=== MATERIAL FOR THIS TASK ===

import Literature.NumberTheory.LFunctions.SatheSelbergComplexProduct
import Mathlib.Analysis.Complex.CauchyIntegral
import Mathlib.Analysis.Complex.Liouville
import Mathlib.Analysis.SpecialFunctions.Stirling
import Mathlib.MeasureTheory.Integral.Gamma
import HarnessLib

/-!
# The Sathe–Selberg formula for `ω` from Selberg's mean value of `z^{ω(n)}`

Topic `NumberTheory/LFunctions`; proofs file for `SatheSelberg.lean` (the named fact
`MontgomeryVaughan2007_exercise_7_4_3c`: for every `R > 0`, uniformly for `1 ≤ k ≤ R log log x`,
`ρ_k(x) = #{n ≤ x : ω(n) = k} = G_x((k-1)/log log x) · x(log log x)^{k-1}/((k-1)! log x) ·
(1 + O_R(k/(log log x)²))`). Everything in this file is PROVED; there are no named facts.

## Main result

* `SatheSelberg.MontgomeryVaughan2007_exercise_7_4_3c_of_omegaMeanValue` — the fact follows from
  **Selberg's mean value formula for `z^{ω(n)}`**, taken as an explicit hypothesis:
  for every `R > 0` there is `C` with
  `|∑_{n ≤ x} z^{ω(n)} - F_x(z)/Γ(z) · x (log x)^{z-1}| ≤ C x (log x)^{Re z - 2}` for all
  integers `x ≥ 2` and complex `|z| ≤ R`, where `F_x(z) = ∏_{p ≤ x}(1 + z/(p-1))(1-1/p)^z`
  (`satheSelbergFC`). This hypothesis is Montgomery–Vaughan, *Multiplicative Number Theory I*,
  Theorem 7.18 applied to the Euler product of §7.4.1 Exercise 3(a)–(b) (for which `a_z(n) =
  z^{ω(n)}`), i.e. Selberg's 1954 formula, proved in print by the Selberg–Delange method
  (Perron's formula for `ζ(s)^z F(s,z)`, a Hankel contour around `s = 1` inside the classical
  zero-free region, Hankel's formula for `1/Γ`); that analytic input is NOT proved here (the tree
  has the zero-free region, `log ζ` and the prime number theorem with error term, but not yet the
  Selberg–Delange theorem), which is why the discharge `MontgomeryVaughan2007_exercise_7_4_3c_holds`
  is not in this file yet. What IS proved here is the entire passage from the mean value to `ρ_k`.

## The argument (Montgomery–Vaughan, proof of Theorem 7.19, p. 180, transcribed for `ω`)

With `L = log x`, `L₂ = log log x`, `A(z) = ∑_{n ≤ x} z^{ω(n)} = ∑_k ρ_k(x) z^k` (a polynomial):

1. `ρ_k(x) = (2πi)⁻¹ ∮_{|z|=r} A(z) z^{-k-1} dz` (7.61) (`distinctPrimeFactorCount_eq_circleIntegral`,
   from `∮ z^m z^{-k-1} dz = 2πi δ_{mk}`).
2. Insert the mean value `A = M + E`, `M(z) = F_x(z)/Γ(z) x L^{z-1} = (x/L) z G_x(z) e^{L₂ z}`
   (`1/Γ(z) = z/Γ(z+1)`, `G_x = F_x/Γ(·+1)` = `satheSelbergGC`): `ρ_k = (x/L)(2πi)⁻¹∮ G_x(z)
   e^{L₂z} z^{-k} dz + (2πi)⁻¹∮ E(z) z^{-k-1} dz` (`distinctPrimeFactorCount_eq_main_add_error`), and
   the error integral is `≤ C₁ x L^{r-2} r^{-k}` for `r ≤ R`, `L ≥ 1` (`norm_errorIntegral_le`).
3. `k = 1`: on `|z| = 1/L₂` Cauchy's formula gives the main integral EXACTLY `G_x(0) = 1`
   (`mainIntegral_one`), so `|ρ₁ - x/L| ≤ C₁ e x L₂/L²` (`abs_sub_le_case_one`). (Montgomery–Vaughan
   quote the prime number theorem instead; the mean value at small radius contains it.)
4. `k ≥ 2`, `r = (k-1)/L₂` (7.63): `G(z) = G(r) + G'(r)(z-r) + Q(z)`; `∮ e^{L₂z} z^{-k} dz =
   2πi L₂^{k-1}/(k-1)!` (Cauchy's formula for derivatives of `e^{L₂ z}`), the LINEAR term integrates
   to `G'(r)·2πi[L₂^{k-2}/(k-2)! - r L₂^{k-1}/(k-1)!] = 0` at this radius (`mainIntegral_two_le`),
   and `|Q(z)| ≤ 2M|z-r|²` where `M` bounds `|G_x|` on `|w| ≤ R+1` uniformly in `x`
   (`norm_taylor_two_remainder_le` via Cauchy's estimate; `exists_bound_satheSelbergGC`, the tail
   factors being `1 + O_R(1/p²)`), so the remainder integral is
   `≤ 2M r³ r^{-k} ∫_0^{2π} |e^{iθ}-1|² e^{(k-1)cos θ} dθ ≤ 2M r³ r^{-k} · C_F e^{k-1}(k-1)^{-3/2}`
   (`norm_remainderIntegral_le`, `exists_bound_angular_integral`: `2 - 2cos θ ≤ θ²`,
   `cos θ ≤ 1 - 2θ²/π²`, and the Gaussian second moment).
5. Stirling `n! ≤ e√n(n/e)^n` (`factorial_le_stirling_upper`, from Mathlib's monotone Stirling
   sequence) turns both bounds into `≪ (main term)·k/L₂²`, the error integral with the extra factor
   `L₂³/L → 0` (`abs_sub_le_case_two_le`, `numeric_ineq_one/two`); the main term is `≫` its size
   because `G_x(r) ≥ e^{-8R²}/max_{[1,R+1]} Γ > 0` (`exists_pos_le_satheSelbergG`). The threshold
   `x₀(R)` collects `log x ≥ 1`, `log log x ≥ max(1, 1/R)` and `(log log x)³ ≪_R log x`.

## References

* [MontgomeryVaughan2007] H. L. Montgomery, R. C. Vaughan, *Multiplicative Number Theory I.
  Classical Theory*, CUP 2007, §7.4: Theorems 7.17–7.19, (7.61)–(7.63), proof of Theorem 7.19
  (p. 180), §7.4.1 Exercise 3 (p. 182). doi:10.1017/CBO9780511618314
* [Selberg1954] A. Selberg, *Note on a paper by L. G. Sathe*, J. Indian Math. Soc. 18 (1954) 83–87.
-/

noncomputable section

===

**HOW TO COMPLETE THIS TASK**
Reproduce the listing from the "Number Theory I." line onward, verbatim.

**SOLUTION**
* [MontgomeryVaughan2007] H. L. Montgomery, R. C. Vaughan, *Multiplicative Number Theory I.
  Classical Theory*, CUP 2007, §7.4: Theorems 7.17–7.19, (7.61)–(7.63), proof of Theorem 7.19
  (p. 180), §7.4.1 Exercise 3 (p. 182). doi:10.1017/CBO9780511618314
* [Selberg1954] A. Selberg, *Note on a paper by L. G. Sathe*, J. Indian Math. Soc. 18 (1954) 83–87.
-/

noncomputable section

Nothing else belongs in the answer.